Final Thoughts: The 50% Rule
Assume your real-world returns will be 50% of your backtest CAGR.
Why?
- Hidden costs: You underestimated slippage, spreads, market impact
- Execution errors: Missed signals, emotional overrides, platform issues
- Regime changes: Markets evolve, strategies decay
- Unknown biases: Your backtest has bugs you haven't found yet
Example:
- Backtest shows 16% CAGR
- Expect 8% CAGR in reality
- If you achieve 10-12%, you outperformed expectations
- If you achieve 4-6%, you underperformed but within normal degradation
💡 The Honest Approach
Professional quant funds assume:
- 50-70% of backtest CAGR in live trading
- Max drawdown will be 1.5× backtest (if backtest shows -20%, expect -30%)
- Strategy will degrade 1-2% per year as others discover it
If you're more optimistic than this, you're lying to yourself.
Next Steps
You now have the tools to backtest properly. Before trading real money:
- Backtest your strategy using this framework
- Run walk-forward analysis (does it work across different regimes?)

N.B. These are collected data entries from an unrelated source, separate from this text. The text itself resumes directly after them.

/-! ### The Haar average of a unitary representation is a self-adjoint idempotent: `∫ Re tr ρ ≥ 0` -/

/-- **`∫ Re tr ρ(g) dg ≥ 0`** for a continuous unitary representation of a compact group: the Haar average
`P = ∫ ρ(g) dg` satisfies `P² = P` (left invariance) and `Pᴴ = P` (unitarity and inversion invariance), so
`tr P = tr(Pᴴ P) = Σ_{ij} |P_{ij}|² ≥ 0` (Bröcker–tom Dieck II (4.1), (4.11)(i): `∫ χ_V = dim V^G`).
[cite: BrockerTomDieck1985, II (4.1) and Thm (4.11)(i)] -/
theorem integral_re_trace_rep_nonneg (hρ : Continuous ρ) (hρu : ∀ g, ρ g ∈ Matrix.unitaryGroup (Fin N) ℂ) :
    0 ≤ ∫ g, (ρ g).trace.re ∂haarProbability G := by
  set μ := haarProbability G with hμ
  set P : Matrix (Fin N) (Fin N) ℂ := Matrix.of fun i j => ∫ g, ρ g i j ∂μ with hP
  have hPa : ∀ i j, P i j = ∫ g, ρ g i j ∂μ := fun i j => rfl
  have hint : ∀ i j, Integrable (fun g => ρ g i j) μ := fun i j => integrable_of_continuous' (hρ.matrix_elem i j)
  -- `P² = P`
  have hPP : P * P = P := by
    ext i j
    rw [Matrix.mul_apply]
    calc ∑ k, P i k * P k j = ∑ k, ∫ g, ρ g i k * P k j ∂μ := Finset.sum_congr rfl fun k _ => by
            rw [hPa i k, integral_mul_const]
      _ = ∫ g, ∑ k, ρ g i k * P k j ∂μ := (integral_finsetSum _ fun k _ => (hint i k).mul_const _).symm
      _ = ∫ g, ∫ h, ρ (g * h) i j ∂μ ∂μ := by
            refine integral_congr_ae (Eventually.of_forall fun g => ?_)
            dsimp only
            simp_rw [hPa, ← integral_const_mul]
            rw [← integral_finsetSum _ fun k _ => (hint k j).const_mul _]
            refine integral_congr_ae (Eventually.of_forall fun h => ?_)
            dsimp only
            rw [map_mul, Matrix.mul_apply]
      _ = ∫ g, ∫ h, ρ h i j ∂μ ∂μ := integral_congr_ae (Eventually.of_forall fun g =>
            integral_mul_left_eq_self (fun h => ρ h i j) g)
      _ = P i j := by rw [integral_const, ← hPa]; simp
  -- `Pᴴ = P`
  have hPH : ∀ i j, star (P j i) = P i j := fun i j => by
    rw [hPa, hPa, Complex.star_def, ← integral_conj]
    have h1 : ∀ g, conj (ρ g j i) = ρ g⁻¹ i j := fun g => by
      rw [FiniteTemperature.rep_inv_eq_star ρ hρu, Matrix.star_eq_conjTranspose, Matrix.conjTranspose_apply,
        Complex.star_def]
    simp_rw [h1]
    exact integral_inv_eq_self (fun g => ρ g i j) μ
  -- `Re tr P = Σ |P_{ij}|²`
  have htr : (P.trace).re = ∑ i, ∑ j, ‖P i j‖ ^ 2 := by
    conv_lhs => rw [← hPP]
    simp only [Matrix.trace, Matrix.diag_apply, Matrix.mul_apply, Complex.re_sum]
    refine Finset.sum_congr rfl fun i _ => Finset.sum_congr rfl fun j _ => ?_
    rw [← hPH j i, Complex.star_def, Complex.mul_conj, Complex.ofReal_re, Complex.normSq_eq_norm_sq]
  -- `Re tr P = ∫ Re tr ρ`
  have htr' : (P.trace).re = ∫ g, (ρ g).trace.re ∂μ := by
    have h1 : P.trace = ∫ g, (ρ g).trace ∂μ := by
      simp only [Matrix.trace, Matrix.diag_apply, hPa]
      rw [integral_finsetSum _ fun i _ => hint i i]
    have h2 := integral_re (integrable_of_continuous' (hρ.matrix_trace))
    simp only [RCLike.re_to_complex] at h2
    rw [h1, ← h2]
  rw [← htr', htr]
  exact Finset.sum_nonneg fun i _ => Finset.sum_nonneg fun j _ => sq_nonneg _

/-! ### The one-link matrix -/

/-- **The one-link matrix** `M(β)_{ij} = ∫ f_β(g) ρ(g)_{ij} dg` — the `ρ`-block of the character expansion (3.171) of the
one-link weight (for irreducible `ρ`, Schur's lemma makes it the scalar `c_ρ(β)` of (3.187); not used).
[cite: MontvayMunster1994, §3.2.7 (3.171) and §3.2.8 (3.187)] -/
def oneLinkMatrix (β : ℝ) : Matrix (Fin N) (Fin N) ℂ :=
  Matrix.of fun i j => ∫ g, (oneLinkWeight ρ β g : ℂ) * ρ g i j ∂haarProbability G

/-- Unfolding lemma. [cite: MontvayMunster1994, §3.2.8 (3.187)] -/
theorem oneLinkMatrix_apply (β : ℝ) (i j : Fin N) :
    oneLinkMatrix ρ β i j = ∫ g, (oneLinkWeight ρ β g : ℂ) * ρ g i j ∂haarProbability G := rfl

/-- The entry integrands are integrable (plumbing). [folklore] -/
private theorem integrable_oneLinkWeight_mul_entry (hρ : Continuous ρ) (β : ℝ) (i j : Fin N) :
    Integrable (fun g => (oneLinkWeight ρ β g : ℂ) * ρ g i j) (haarProbability G) :=
  integrable_of_continuous' ((Complex.continuous_ofReal.comp (continuous_oneLinkWeight ρ hρ β)).mul
    (hρ.matrix_elem i j))

/-- **The one-link matrix is Hermitian** (`ρ(g)ᴴ = ρ(g⁻¹)`, `f_β(g⁻¹) = f_β(g)`, inversion invariance of Haar measure):
the coefficients (3.187) are real. [cite: MontvayMunster1994, §3.2.8 (3.187)] -/
theorem oneLinkMatrix_conjTranspose (hρ : Continuous ρ) (hρu : ∀ g, ρ g ∈ Matrix.unitaryGroup (Fin N) ℂ) (β : ℝ) :
    (oneLinkMatrix ρ β)ᴴ = oneLinkMatrix ρ β := by
  ext i j
  rw [Matrix.conjTranspose_apply, oneLinkMatrix_apply, oneLinkMatrix_apply, Complex.star_def, ← integral_conj]
  have h1 : ∀ g, conj ((oneLinkWeight ρ β g : ℂ) * ρ g j i) = (oneLinkWeight ρ β g⁻¹ : ℂ) * ρ g⁻¹ i j := fun g => by
    rw [map_mul, Complex.conj_ofReal, oneLinkWeight_inv ρ hρ, FiniteTemperature.rep_inv_eq_star ρ hρu,
      Matrix.star_eq_conjTranspose, Matrix.conjTranspose_apply, Complex.star_def]
  simp_rw [h1]
  exact integral_inv_eq_self (fun g => (oneLinkWeight ρ β g : ℂ) * ρ g i j) (haarProbability G)

/-- `M(β)` is Hermitian, as a `Matrix.IsHermitian` statement. [cite: MontvayMunster1994, §3.2.8 (3.187)] -/
theorem isHermitian_oneLinkMatrix (hρ : Continuous ρ) (hρu : ∀ g, ρ g ∈ Matrix.unitaryGroup (Fin N) ℂ) (β : ℝ) :
    (oneLinkMatrix ρ β).IsHermitian :=
  oneLinkMatrix_conjTranspose ρ hρ hρu β

/-- **`Re tr M(β) = ∫ f_β(g) Re tr ρ(g) dg`** (and the trace is real). [cite: MontvayMunster1994, §3.2.8 (3.187)] -/
theorem re_trace_oneLinkMatrix_eq (hρ : Continuous ρ) (β : ℝ) :
    ((oneLinkMatrix ρ β).trace).re = ∫ g, oneLinkWeight ρ β g * (ρ g).trace.re ∂haarProbability G := by
  have h1 : (oneLinkMatrix ρ β).trace = ∫ g, (oneLinkWeight ρ β g : ℂ) * (ρ g).trace ∂haarProbability G := by
    simp only [Matrix.trace, Matrix.diag_apply, oneLinkMatrix_apply]
    rw [← integral_finsetSum _ fun i _ => integrable_oneLinkWeight_mul_entry ρ hρ β i i]
    refine integral_congr_ae (Eventually.of_forall fun g => ?_)
    dsimp only
    rw [Finset.mul_sum]
  have hI : Integrable (fun g => (oneLinkWeight ρ β g : ℂ) * (ρ g).trace) (haarProbability G) :=
    integrable_of_continuous' ((Complex.continuous_ofReal.comp (continuous_oneLinkWeight ρ hρ β)).mul hρ.matrix_trace)
  have h2 := integral_re hI
  simp only [RCLike.re_to_complex] at h2
  rw [h1, ← h2]
  refine integral_congr_ae (Eventually.of_forall fun g => ?_)
  simp only [Complex.re_ofReal_mul]

/-- ★ **Non-degeneracy: `Re tr M(β) > 0` for `β > 0` and `N ≥ 1`.**  Pointwise, with `t = Re tr ρ(g)`,
`f_β t = e^{−βN}(t + (e^{βt} − 1) t)` where `(e^{βt} − 1) t ≥ 0` everywhere and `> 0` near `g = 1` (`t(1) = N`);
and `∫ t ≥ 0` (`integral_re_trace_rep_nonneg`).  (For irreducible `ρ` this is `c_ρ(β) > 0`, the positivity of the
character coefficient of the representation itself, Montvay–Münster after (3.187).)
[cite: MontvayMunster1994, §3.2.8 (3.187)] -/
theorem re_trace_oneLinkMatrix_pos (hρ : Continuous ρ) (hρu : ∀ g, ρ g ∈ Matrix.unitaryGroup (Fin N) ℂ) [NeZero N]
    {β : ℝ} (hβ : 0 < β) : 0 < ((oneLinkMatrix ρ β).trace).re := by
  set μ := haarProbability G with hμ
  set t : G → ℝ := fun g => (ρ g).trace.re with ht
  have htc : Continuous t := Complex.continuous_re.comp hρ.matrix_trace
  rw [re_trace_oneLinkMatrix_eq ρ hρ β]
  have hdec : ∀ g, oneLinkWeight ρ β g * (ρ g).trace.re =
      Real.exp (-(β * N)) * t g + Real.exp (-(β * N)) * ((Real.exp (β * t g) - 1) * t g) := fun g => by
    rw [oneLinkWeight_def, show -(β * ((N : ℝ) - (ρ g).trace.re)) = -(β * N) + β * t g by simp only [ht]; ring,
      Real.exp_add]
    simp only [ht]
    ring
  simp_rw [hdec]
  have hgc : Continuous fun g => (Real.exp (β * t g) - 1) * t g :=
    ((Real.continuous_exp.comp (continuous_const.mul htc)).sub continuous_const).mul htc
  have hg0 : ∀ g, 0 ≤ (Real.exp (β * t g) - 1) * t g := fun g => by
    rcases le_or_gt 0 (t g) with h | h
    · exact mul_nonneg (sub_nonneg.2 (Real.one_le_exp (mul_nonneg hβ.le h))) h
    · refine mul_nonneg_of_nonpos_of_nonpos (sub_nonpos.2 ?_) h.le
      exact Real.exp_le_one_iff.2 (mul_nonpos_of_nonneg_of_nonpos hβ.le h.le)
  have hg1 : (Real.exp (β * t 1) - 1) * t 1 ≠ 0 := by
    have ht1 : t 1 = N := by simp [ht, Matrix.trace_one]
    have hN : (0 : ℝ) < N := Nat.cast_pos.2 (Nat.pos_of_ne_zero (NeZero.ne N))
    rw [ht1]
    refine mul_ne_zero (sub_ne_zero.2 ?_) hN.ne'
    exact (Real.one_lt_exp_iff.2 (mul_pos hβ hN)).ne'
  have hpos : 0 < ∫ g, (Real.exp (β * t g) - 1) * t g ∂μ :=
    hgc.integral_pos_of_hasCompactSupport_nonneg_nonzero (HasCompactSupport.of_compactSpace _) hg0 hg1
  have hnn : 0 ≤ ∫ g, t g ∂μ := integral_re_trace_rep_nonneg ρ hρ hρu
  rw [integral_add ((integrable_of_continuous' htc).const_mul _) ((integrable_of_continuous' hgc).const_mul _),
    integral_const_mul, integral_const_mul]
  have he : 0 < Real.exp (-(β * N)) := Real.exp_pos _
  nlinarith [mul_nonneg he.le hnn, mul_pos he hpos]

/-- `M(β) ≠ 0` for `β > 0`, `N ≥ 1`. [cite: MontvayMunster1994, §3.2.8 (3.187)] -/
theorem oneLinkMatrix_ne_zero (hρ : Continuous ρ) (hρu : ∀ g, ρ g ∈ Matrix.unitaryGroup (Fin N) ℂ) [NeZero N]
    {β : ℝ} (hβ : 0 < β) : oneLinkMatrix ρ β ≠ 0 := fun h => by
  have h1 := re_trace_oneLinkMatrix_pos ρ hρ hρu hβ
  rw [h, Matrix.trace_zero, Complex.zero_re] at h1
  exact lt_irrefl _ h1

/-! ### Powers of a non-zero Hermitian matrix (plumbing) -/

/-- `Re tr(Aᴴ A) = Σ |A_{ij}|²`, `Im tr(Aᴴ A) = 0` (plumbing). [folklore] -/
private theorem trace_conjTranspose_mul_self_eq (A : Matrix (Fin N) (Fin N) ℂ) :
    ((Aᴴ * A).trace).re = ∑ i, ∑ j, ‖A j i‖ ^ 2 ∧ ((Aᴴ * A).trace).im = 0 := by
  have h : (Aᴴ * A).trace = ∑ i, ∑ j, (((‖A j i‖ ^ 2 : ℝ)) : ℂ) := by
    simp only [Matrix.trace, Matrix.diag_apply, Matrix.mul_apply, Matrix.conjTranspose_apply, Complex.star_def]
    refine Finset.sum_congr rfl fun i _ => Finset.sum_congr rfl fun j _ => ?_
    rw [← Complex.normSq_eq_norm_sq, ← Complex.mul_conj, mul_comm]
  rw [h]
  constructor
  · simp only [Complex.re_sum, Complex.ofReal_re]
  · simp only [Complex.im_sum, Complex.ofReal_im, Finset.sum_const_zero]

/-- A non-zero Hermitian matrix has non-zero square (plumbing: `tr(A A) = tr(Aᴴ A) = ‖A‖_F² > 0`). [folklore] -/
private theorem mul_self_ne_zero_of_isHermitian {A : Matrix (Fin N) (Fin N) ℂ} (hA : A.IsHermitian) (h : A ≠ 0) :
    A * A ≠ 0 := by
  intro h0
  have h1 := (trace_conjTranspose_mul_self_eq A).1
  rw [hA.eq, h0, Matrix.trace_zero, Complex.zero_re] at h1
  apply h
  ext i j
  have h2 : ∀ i ∈ Finset.univ, ∑ j, ‖A j i‖ ^ 2 = 0 :=
    (Finset.sum_eq_zero_iff_of_nonneg fun i _ => Finset.sum_nonneg fun j _ => sq_nonneg _).1 h1.symm
  have h3 := (Finset.sum_eq_zero_iff_of_nonneg fun j _ => sq_nonneg _).1 (h2 j (Finset.mem_univ _)) i
    (Finset.mem_univ _)
  rw [Matrix.zero_apply]
  exact norm_eq_zero.1 (pow_eq_zero_iff two_ne_zero |>.1 h3)

/-- All powers of a non-zero Hermitian matrix are non-zero (plumbing: `A^{2^j} ≠ 0` by squaring, and
`A^{2^k} = A^k A^{2^k − k}`). [folklore] -/
private theorem pow_ne_zero_of_isHermitian {A : Matrix (Fin N) (Fin N) ℂ} (hA : A.IsHermitian) (h : A ≠ 0)
    (k : ℕ) : A ^ k ≠ 0 := by
  have hsq : ∀ j : ℕ, A ^ (2 ^ j) ≠ 0 := fun j => by
    induction j with
    | zero => simpa using h
    | succ j ih =>
      rw [pow_succ, pow_mul, sq]
      exact mul_self_ne_zero_of_isHermitian (hA.pow _) ih
  intro hk
  apply hsq k
  rw [← Nat.add_sub_cancel' (Nat.lt_two_pow_self (n := k)).le, pow_add, hk, zero_mul]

- Monte Carlo test (are you just lucky, or is it robust?)
- Paper trade 6-12 months (track every signal in real-time)
- Start small (trade 25% of intended size for first year)
- Accept degradation (if backtest showed 14% and you get 8%, that's success)
Recommended reading:
- Evidence-Based Technical Analysis by David Aronson (the bible of proper testing)
- Advances in Financial Machine Learning by Marcos López de Prado
- Quantitative Trading by Ernest Chan
⚠️ Risk Disclosure
Trading involves substantial risk of loss. Most traders lose money. Past performance does not guarantee future results. Backtests are hypothetical and do not represent actual trading. You should never trade with money you can't afford to lose, always use proper position sizing and risk management, and thoroughly test any strategy before risking capital. Consult with a licensed financial advisor before making investment decisions. The authors are not responsible for trading losses.